Les deux derniers points (fuites des responsabilités et négligence des résultats) vont au-delà du contexte du télétravail. Je ne les aborderais donc pas. Mais s’ils vous intéressent n’hésitez pas à lire ce livre : il est excellent.



“Oui surtout que là, je ne vois pas le rapport avec le télétravail !”


Je sais, je m’en doute. Je suis obligé de m’arrêter un peu longuement sur ce point car il sera d’une importance capitale dans les prochains articles.

Mais vous vous souvenez quand je vous disais que le télétravail accentue considérablement ce qui ne va pas dans une organisation ? On y est là. Encore une fois si vous aviez des problèmes de confiance, d’absence de conflits ou de manque d’engagement avant, alors il y a de grandes chances que cela se traduise par un télétravail éprouvant.

En cas des symptômes suivants :
  • Une hiérarchie qui souhaite vous fliquer sur un service de visio ou de messagerie interne pour savoir si vous bossez ou pas (manque de confiance).
  • Un manque total de motivation pour la tâche qui a été assignée (manque d’engagement).
  • Vous répondez "oui oui", et participez à toutes les visios ou acceptez toutes les décisions qu’on vous “impose” (peur du conflit).

C’est que vous avez un problème d’équipe.

Mais maintenant : vous savez sur quoi il faut travailler en premier. Car croyez-moi, ces symptômes ne sont absolument pas dus au télétravail…


Mais alors comment faire en télétravail ?


La confiance


Confier à un collègue un élément lui permettant de prendre l’ascendant sur vous sans qu’il le fasse. C’est ça la confiance.

Un seul moyen pour générer cela : passez du temps avec chaque collègue. En télétravail, je recommande le téléphone qui est un bon moyen, mais prenez celui qui vous inspire. Passez juste un peu de temps à discuter de tout, de rien. Prenez le temps de vous connaître au-delà du cadre professionnel.

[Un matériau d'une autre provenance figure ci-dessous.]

import Summits.CriticalPhenomena.PercolationContinuityZ3.Theorems.PercNearOneGluingNoHeavyQuantThreeRootGenericStep
import HarnessLib

/-!
# QUANT lane R8, T-DEC: THE GENERIC THREE-TREE SIBLING GROUP INSIDE `GateStepN` — a sub-family of the open core is a theorem given the oracle

builds on p205010 (kernel theorem, internal audit signed; external expert review pending)

Support file (`--supports stmt-CriticalPhenomena-4575`), QUANT lane seat prim-quant-arm-1 (gen 46, architect); memo
`run/shared/lean/prim/quant/prim-quant-arm-1-g46/ARCH-LIGHT-G46.md` §2.  Theorems only, standard axioms, no sorries.  Sequel of
`…QuantThreeRootGenericCoupling` (the identity, ✓) and `…QuantThreeRootGenericStep` (`sdec_threeRootGeneric_of_opened`).

THE THEOREM (`sdec_threeRootGeneric_of_oracle`).  In the binder of `LawDec.GateStepN` (lead g42: an oracle giving SDEC of every `TreeBuiltN` law with `< n`
nontrivial gates), take three opened trees `ρᵢ` — `TreeBuiltN yᵢ nᵢ Mᵢ ρᵢ`, `n₁+n₂+n₃+3 ≤ n`, boxes 1 and 2 non-empty (`0 < M₁, M₂`), means `Rᵢ` — root gates
`0 < q₂ ≤ q₁ < 1` (the pair, hub 1), `0 < q₃ < 1`, `q₃ ≤ Q = q₁+q₂−q₁q₂` (the single), STRICT re-gate positivity `(1−q₁)R₁ < R₂`, `(1−q₂)R₂ < R₁` (generic), and
floors `w₁₂ ≤ min(y₁, (q₂/q₁)y₂)`, `v₁ ≤ min(y₁, λ₂y₂, (q₃/Q)y₃)`, `v₂ ≤ min(λ₁y₁, y₂, (q₃/Q)y₃)` (positive).  THEN the three-tree forest
`gate_{q₁}ρ₁ ∗ gate_{q₂}ρ₂ ∗ gate_{q₃}ρ₃` is SDEC at every floor `0 < x ≤ min(qᵢyᵢ, q₁w₁₂, Qv₁, Qv₂)`.  All seven SDEC inputs of the step are ORACLE calls: the opened
trees (`nᵢ < n`), the opened pair `ρ₁ ⊔ gate_{q₂/q₁}ρ₂` (≤ n₁+n₂+1 gates) and the opened hubs `G₁`, `G₂` (≤ n₁+n₂+n₃+2 gates) — `treeBuiltN_gate_le` re-gates a tree-built law inside
the count.  With the true floors the binding condition is the slack of the two pair boxes (`Qλ₂y₂ = q₂y₂(1−(1−q₁)R₁/R₂) ≥ x`, `Qλ₁y₁ ≥ x`); the carrier (box 3) is unrestricted.
This is the environment `μ₁ = gate_{q₁}ρ₁ ∗ gate_{q₂}ρ₂` (two trees) beside the increment `gate_{q₃}ρ₃` of `GateStepN`, i.e. a generic OPEN-REGION sub-family of the width-3 core
(README V393/V397) — complementary to the tied sub-family of census-2 g71.

HONEST STATUS.  `GateStepN`, `GateStepNCore`, `FarTreeRow` remain OPEN; RATE class (log\*) and the honest sentence of `run/shared/lean/prim/quant/README.md`
unchanged.  [this work]; oracle pattern `sdec_opened_of_oracle`: lead g42 (this lane).  Nothing here is a published result.  The gluing rows served
[cite: KozmaNitzan2024, Conjecture 3 (p. 15)]; product measure [cite: Grimmett1999, §1.3 p. 10].
-/

noncomputable section

namespace Summit.CriticalPhenomena.PercolationContinuityZ3.Theorems

namespace Quant

open Finset

namespace LawDec

/-- **re-gating a tree-built law inside the gate count**: from `TreeBuiltN (w/r) n M ρ` and `0 < r ≤ 1`, the gated law `gate ρ r` is `TreeBuiltN` at floor `w`
with at most `n + 1` nontrivial gates (`r = 1`: no gate, `gate_one`). [this work] -/
theorem treeBuiltN_gate_le (w r : ℝ) (n M : ℕ) (ρ : ℕ → ℝ) (hr0 : 0 < r) (hr1 : r ≤ 1) (h : TreeBuiltN (w / r) n M ρ) :
    ∃ n', n' ≤ n + 1 ∧ TreeBuiltN w n' M (gate ρ r) := by
  rcases eq_or_lt_of_le hr1 with hr | hr
  · subst hr
    refine ⟨n, Nat.le_succ n, ?_⟩
    rw [gate_one]
    rw [div_one] at h
    exact h
  · refine ⟨n + 1, le_rfl, ?_⟩
    have hg : TreeBuiltN (r * (w / r)) (n + 1) M (gate ρ r) := TreeBuiltN.gate r hr0 hr h
    have e : r * (w / r) = w := by field_simp
    rw [e] at hg
    exact hg

/-- **THE GENERIC THREE-TREE SIBLING GROUP IS SDEC GIVEN THE ORACLE** (see the module docstring). [this work] -/
theorem sdec_threeRootGeneric_of_oracle (n : ℕ) (x y₁ y₂ y₃ w₁₂ v₁ v₂ q₁ q₂ q₃ Q R₁ R₂ R₃ l₁ l₂ : ℝ) (n₁ n₂ n₃ M₁ M₂ M₃ : ℕ) (ρ₁ ρ₂ ρ₃ : ℕ → ℝ)
    (hO : ∀ (x' : ℝ) (n' M' : ℕ) (μ' : ℕ → ℝ), n' < n → TreeBuiltN x' n' M' μ' → SDEC x' M' μ')
    (hn : n₁ + n₂ + n₃ + 3 ≤ n)
    (h₁ : TreeBuiltN y₁ n₁ M₁ ρ₁) (h₂ : TreeBuiltN y₂ n₂ M₂ ρ₂) (h₃ : TreeBuiltN y₃ n₃ M₃ ρ₃) (hM₁ : 0 < M₁) (hM₂ : 0 < M₂)
    (hR₁ : ∑ h ∈ Finset.range (M₁ + 1), (h : ℝ) * ρ₁ h = R₁) (hR₂ : ∑ h ∈ Finset.range (M₂ + 1), (h : ℝ) * ρ₂ h = R₂)
    (hR₃ : ∑ h ∈ Finset.range (M₃ + 1), (h : ℝ) * ρ₃ h = R₃)
    (hq₂0 : 0 < q₂) (hq₂₁ : q₂ ≤ q₁) (hq₁1 : q₁ < 1) (hq₃0 : 0 < q₃) (hq₃1 : q₃ < 1) (hQ : Q = q₁ + q₂ - q₁ * q₂) (hq₃Q : q₃ ≤ Q)
    (hl₂ : l₂ = q₂ * (R₂ - (1 - q₁) * R₁) / (Q * R₂)) (hl₁ : l₁ = q₁ * (R₁ - (1 - q₂) * R₂) / (Q * R₁))
    (hl₂R : (1 - q₁) * R₁ < R₂) (hl₁R : (1 - q₂) * R₂ < R₁)
    (hw0 : 0 < w₁₂) (hwa : w₁₂ ≤ y₁) (hwb : w₁₂ ≤ q₂ / q₁ * y₂)
    (hv₁0 : 0 < v₁) (hv₁a : v₁ ≤ y₁) (hv₁b : v₁ ≤ l₂ * y₂) (hv₁c : v₁ ≤ q₃ / Q * y₃)
    (hv₂0 : 0 < v₂) (hv₂a : v₂ ≤ l₁ * y₁) (hv₂b : v₂ ≤ y₂) (hv₂c : v₂ ≤ q₃ / Q * y₃)
    (hx0 : 0 < x) (hx₁ : x ≤ q₁ * y₁) (hx₂ : x ≤ q₂ * y₂) (hx₃ : x ≤ q₃ * y₃) (hx₁₂ : x ≤ q₁ * w₁₂) (hxv₁ : x ≤ Q * v₁) (hxv₂ : x ≤ Q * v₂) :
    SDEC x (M₁ + M₂ + M₃) (lconv (M₁ + M₂) M₃ (lconv M₁ M₂ (gate ρ₁ q₁) (gate ρ₂ q₂)) (gate ρ₃ q₃)) := by
  obtain ⟨hy₁0, hy₁1, r₁0, r₁M, r₁1, r₁ta⟩ := h₁.lawFacts
  obtain ⟨hy₂0, hy₂1, r₂0, r₂M, r₂1, r₂ta⟩ := h₂.lawFacts
  obtain ⟨hy₃0, hy₃1, r₃0, r₃M, r₃1, r₃ta⟩ := h₃.lawFacts
  rw [hR₁] at r₁ta; rw [hR₂] at r₂ta; rw [hR₃] at r₃ta
  have hS₁ : SDEC y₁ M₁ ρ₁ := hO y₁ n₁ M₁ ρ₁ (by omega) h₁
  have hS₂ : SDEC y₂ M₂ ρ₂ := hO y₂ n₂ M₂ ρ₂ (by omega) h₂
  have hS₃ : SDEC y₃ M₃ ρ₃ := hO y₃ n₃ M₃ ρ₃ (by omega) h₃
  -- positivity of the means of the two pair boxes
  have hR₁0 : 0 < R₁ := by
    have : (1 : ℝ) ≤ (M₁ : ℝ) := by exact_mod_cast hM₁
    nlinarith
  have hR₂0 : 0 < R₂ := by
    have : (1 : ℝ) ≤ (M₂ : ℝ) := by exact_mod_cast hM₂
    nlinarith
  -- elementary gate bounds
  have hq₁0 : 0 < q₁ := lt_of_lt_of_le hq₂0 hq₂₁
  have hq₂1 : q₂ < 1 := lt_of_le_of_lt hq₂₁ hq₁1
  have hQq₁ : q₁ ≤ Q := by
    have t : 0 ≤ q₂ * (1 - q₁) := mul_nonneg hq₂0.le (by linarith)
    have e : Q - q₁ = q₂ * (1 - q₁) := by rw [hQ]; ring
    linarith
  have hQq₂ : q₂ ≤ Q := by
    have t : 0 ≤ q₁ * (1 - q₂) := mul_nonneg hq₁0.le (by linarith)
    have e : Q - q₂ = q₁ * (1 - q₂) := by rw [hQ]; ring
    linarith
  have hQ0 : 0 < Q := lt_of_lt_of_le hq₁0 hQq₁
  have hr0 : 0 < q₂ / q₁ := div_pos hq₂0 hq₁0
  have hr1 : q₂ / q₁ ≤ 1 := by rw [div_le_one hq₁0]; exact hq₂₁
  have hc₃0 : 0 < q₃ / Q := div_pos hq₃0 hQ0
  have hc₃1 : q₃ / Q ≤ 1 := by rw [div_le_one hQ0]; exact hq₃Q
  have hl₂0 : 0 < l₂ := by
    rw [hl₂]; exact div_pos (mul_pos hq₂0 (by linarith)) (mul_pos hQ0 hR₂0)
  have hl₂1 : l₂ ≤ 1 := by
    rw [hl₂, div_le_one (mul_pos hQ0 hR₂0)]
    have t1 : q₂ * R₂ ≤ Q * R₂ := mul_le_mul_of_nonneg_right hQq₂ hR₂0.le
    have t2 : 0 ≤ q₂ * ((1 - q₁) * R₁) := mul_nonneg hq₂0.le (mul_nonneg (by linarith) hR₁0.le)
    have e : q₂ * (R₂ - (1 - q₁) * R₁) = q₂ * R₂ - q₂ * ((1 - q₁) * R₁) := by ring
    linarith
  have hl₁0 : 0 < l₁ := by
    rw [hl₁]; exact div_pos (mul_pos hq₁0 (by linarith)) (mul_pos hQ0 hR₁0)
  have hl₁1 : l₁ ≤ 1 := by
    rw [hl₁, div_le_one (mul_pos hQ0 hR₁0)]
    have t1 : q₁ * R₁ ≤ Q * R₁ := mul_le_mul_of_nonneg_right hQq₁ hR₁0.le
    have t2 : 0 ≤ q₁ * ((1 - q₂) * R₂) := mul_nonneg hq₁0.le (mul_nonneg (by linarith) hR₂0.le)
    have e : q₁ * (R₁ - (1 - q₂) * R₂) = q₁ * R₁ - q₁ * ((1 - q₂) * R₂) := by ring
    linarith
  -- ORACLE 1: the opened pair `ρ₁ ⊔ gate_{q₂/q₁} ρ₂` at floor `w₁₂`
  have ha₁₂ : TreeBuiltN w₁₂ n₁ M₁ ρ₁ := TreeBuiltN.mono h₁ hw0 hwa
  have hb₁₂ : TreeBuiltN (w₁₂ / (q₂ / q₁)) n₂ M₂ ρ₂ :=
    TreeBuiltN.mono h₂ (div_pos hw0 hr0) (by rw [div_le_iff₀ hr0]; linarith [mul_comm (q₂ / q₁) y₂])
  obtain ⟨n₂', hn₂', hg₁₂⟩ := treeBuiltN_gate_le w₁₂ (q₂ / q₁) n₂ M₂ ρ₂ hr0 hr1 hb₁₂
  have hT₁₂ : TreeBuiltN w₁₂ (n₁ + n₂') (M₁ + M₂) (lconv M₁ M₂ ρ₁ (gate ρ₂ (q₂ / q₁))) := TreeBuiltN.conv ha₁₂ hg₁₂
  have hG₁₂ : SDEC w₁₂ (M₁ + M₂) (lconv M₁ M₂ ρ₁ (gate ρ₂ (q₂ / q₁))) := hO w₁₂ (n₁ + n₂') (M₁ + M₂) _ (by omega) hT₁₂
  have htaG₁₂ : w₁₂ * ((M₁ + M₂ : ℕ) : ℝ) ≤ R₁ + q₂ / q₁ * R₂ := by
    obtain ⟨_, _, _, _, _, ta⟩ := hT₁₂.lawFacts
    obtain ⟨_, _, gm1⟩ := gate_laws M₂ ρ₂ (q₂ / q₁) hr0.le hr1 r₂0 r₂M r₂1
    rw [sum_mul_lconv M₁ M₂ _ _ r₁1 gm1, sum_mul_gate, hR₁, hR₂] at ta
    exact ta
  -- ORACLE 2: the opened hub `G₁ = ρ₁ ⊔ gate_{l₂} ρ₂ ⊔ gate_{q₃/Q} ρ₃` at floor `v₁`
  have hv₁1 : v₁ < 1 := lt_of_le_of_lt hv₁a hy₁1
  have a₁ : TreeBuiltN v₁ n₁ M₁ ρ₁ := TreeBuiltN.mono h₁ hv₁0 hv₁a
  have b₁ : TreeBuiltN (v₁ / l₂) n₂ M₂ ρ₂ :=
    TreeBuiltN.mono h₂ (div_pos hv₁0 hl₂0) (by rw [div_le_iff₀ hl₂0]; linarith [mul_comm l₂ y₂])
  obtain ⟨m₂', hm₂', gb₁⟩ := treeBuiltN_gate_le v₁ l₂ n₂ M₂ ρ₂ hl₂0 hl₂1 b₁
  have c₁ : TreeBuiltN (v₁ / (q₃ / Q)) n₃ M₃ ρ₃ :=
    TreeBuiltN.mono h₃ (div_pos hv₁0 hc₃0) (by rw [div_le_iff₀ hc₃0]; linarith [mul_comm (q₃ / Q) y₃])
  obtain ⟨m₃', hm₃', gc₁⟩ := treeBuiltN_gate_le v₁ (q₃ / Q) n₃ M₃ ρ₃ hc₃0 hc₃1 c₁
  have hT₁ : TreeBuiltN v₁ (n₁ + m₂' + m₃') (M₁ + M₂ + M₃)
      (lconv (M₁ + M₂) M₃ (lconv M₁ M₂ ρ₁ (gate ρ₂ l₂)) (gate ρ₃ (q₃ / Q))) := TreeBuiltN.conv (TreeBuiltN.conv a₁ gb₁) gc₁
  have hG₁ : SDEC v₁ (M₁ + M₂ + M₃) (lconv (M₁ + M₂) M₃ (lconv M₁ M₂ ρ₁ (gate ρ₂ l₂)) (gate ρ₃ (q₃ / Q))) :=
    hO v₁ (n₁ + m₂' + m₃') (M₁ + M₂ + M₃) _ (by omega) hT₁
  -- ORACLE 3: the opened hub `G₂ = gate_{l₁} ρ₁ ⊔ ρ₂ ⊔ gate_{q₃/Q} ρ₃` at floor `v₂`
  have hv₂1 : v₂ < 1 := lt_of_le_of_lt hv₂b hy₂1
  have a₂ : TreeBuiltN (v₂ / l₁) n₁ M₁ ρ₁ :=
    TreeBuiltN.mono h₁ (div_pos hv₂0 hl₁0) (by rw [div_le_iff₀ hl₁0]; linarith [mul_comm l₁ y₁])
  obtain ⟨m₁', hm₁', ga₂⟩ := treeBuiltN_gate_le v₂ l₁ n₁ M₁ ρ₁ hl₁0 hl₁1 a₂
  have b₂ : TreeBuiltN v₂ n₂ M₂ ρ₂ := TreeBuiltN.mono h₂ hv₂0 hv₂b
  have c₂ : TreeBuiltN (v₂ / (q₃ / Q)) n₃ M₃ ρ₃ :=
    TreeBuiltN.mono h₃ (div_pos hv₂0 hc₃0) (by rw [div_le_iff₀ hc₃0]; linarith [mul_comm (q₃ / Q) y₃])
  obtain ⟨k₃', hk₃', gc₂⟩ := treeBuiltN_gate_le v₂ (q₃ / Q) n₃ M₃ ρ₃ hc₃0 hc₃1 c₂
  have hT₂ : TreeBuiltN v₂ (m₁' + n₂ + k₃') (M₁ + M₂ + M₃)
      (lconv (M₁ + M₂) M₃ (lconv M₁ M₂ (gate ρ₁ l₁) ρ₂) (gate ρ₃ (q₃ / Q))) := TreeBuiltN.conv (TreeBuiltN.conv ga₂ b₂) gc₂
  have hG₂ : SDEC v₂ (M₁ + M₂ + M₃) (lconv (M₁ + M₂) M₃ (lconv M₁ M₂ (gate ρ₁ l₁) ρ₂) (gate ρ₃ (q₃ / Q))) :=
    hO v₂ (m₁' + n₂ + k₃') (M₁ + M₂ + M₃) _ (by omega) hT₂
  -- the step from the opened forests
  have hw1 : w₁₂ < 1 := lt_of_le_of_lt hwa hy₁1
  exact sdec_threeRootGeneric_of_opened y₁ y₂ y₃ w₁₂ v₁ v₂ x q₁ q₂ q₃ Q R₁ R₂ R₃ l₁ l₂ M₁ M₂ M₃ ρ₁ ρ₂ ρ₃
    hy₁0 hy₁1 hy₂0 hy₂1 hy₃0 hy₃1 hw0.le hw1 hv₁0.le hv₁1 hv₂0.le hv₂1 hq₂0 hq₂₁ hq₁1 hq₃0 hq₃1 hQ hq₃Q hx0
    r₁0 r₁M r₁1 hR₁ r₁ta hR₁0 r₂0 r₂M r₂1 hR₂ r₂ta hR₂0 r₃0 r₃M r₃1 hR₃ r₃ta hS₁ hS₂ hS₃ hl₂ hl₁ hl₂R.le hl₁R.le
    hG₁₂ htaG₁₂ hG₁ hG₂ hx₁ hx₂ hx₃ hx₁₂ hxv₁ hxv₂

end LawDec

end Quant

end Summit.CriticalPhenomena.PercolationContinuityZ3.Theorems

Attention : cela ne vous empêchera pas de rester professionnels : vous n’êtes toujours pas potes ! Ne forcez pas non plus les confidences, ni dans un sens ni dans l’autre. Si elles n’arrivent pas c’est que l’un ou l’autre manque de confiance. Mais en discutant, elle finira par s’installer. Ma démarche favorite est de jouer avec l’autre et de lui poser des questions sur son comportement dans le jeu. “ — Dis donc Régis, tu la prends pas à la légère cette partie de ping-pong (rire) !
— Oh ben non, moi j’ai l’esprit de compétition, si je joue c’est pour gagner !”

Je sais. En période de confinement, le ping-pong c’est difficile (faites une belote ou un tarot en ligne c’est pareil). Mais c’est un exemple tiré de mon expérience. Je sais donc désormais que lorsque Régis viendra essayer de me montrer qu’il est meilleur que moi, c’est juste parce qu’il est comme ça Régis… Il ne cherche pas à me rabaisser.

Et bien sûr : rien de tout cela n’est possible sans honnêteté. En effet, une fois cette confiance établie, pour l’entretenir il faut être honnête. Sinon vous perdrez la confiance de vos collègues. Quitte à mettre les pieds dans le plat : “Clarence, tu te souviens de la fois où je me suis posé contre ton idée à la réunion du… ? Je veux juste que tu saches que c’est parce que je n’avais pas la même opinion que toi, et que je veux juste le meilleur pour l’équipe. Donc il m’a semblé nécessaire de dire que j’étais contre. Mais en aucun cas je suis contre toi. J’espère que tu n’hésiteras pas à faire de même si les rôles étaient inversés.”

Voilà.

Cela peut suffire à créer ou entretenir un climat de confiance. Encore faut-il décrocher son téléphone et le faire pour de vrai.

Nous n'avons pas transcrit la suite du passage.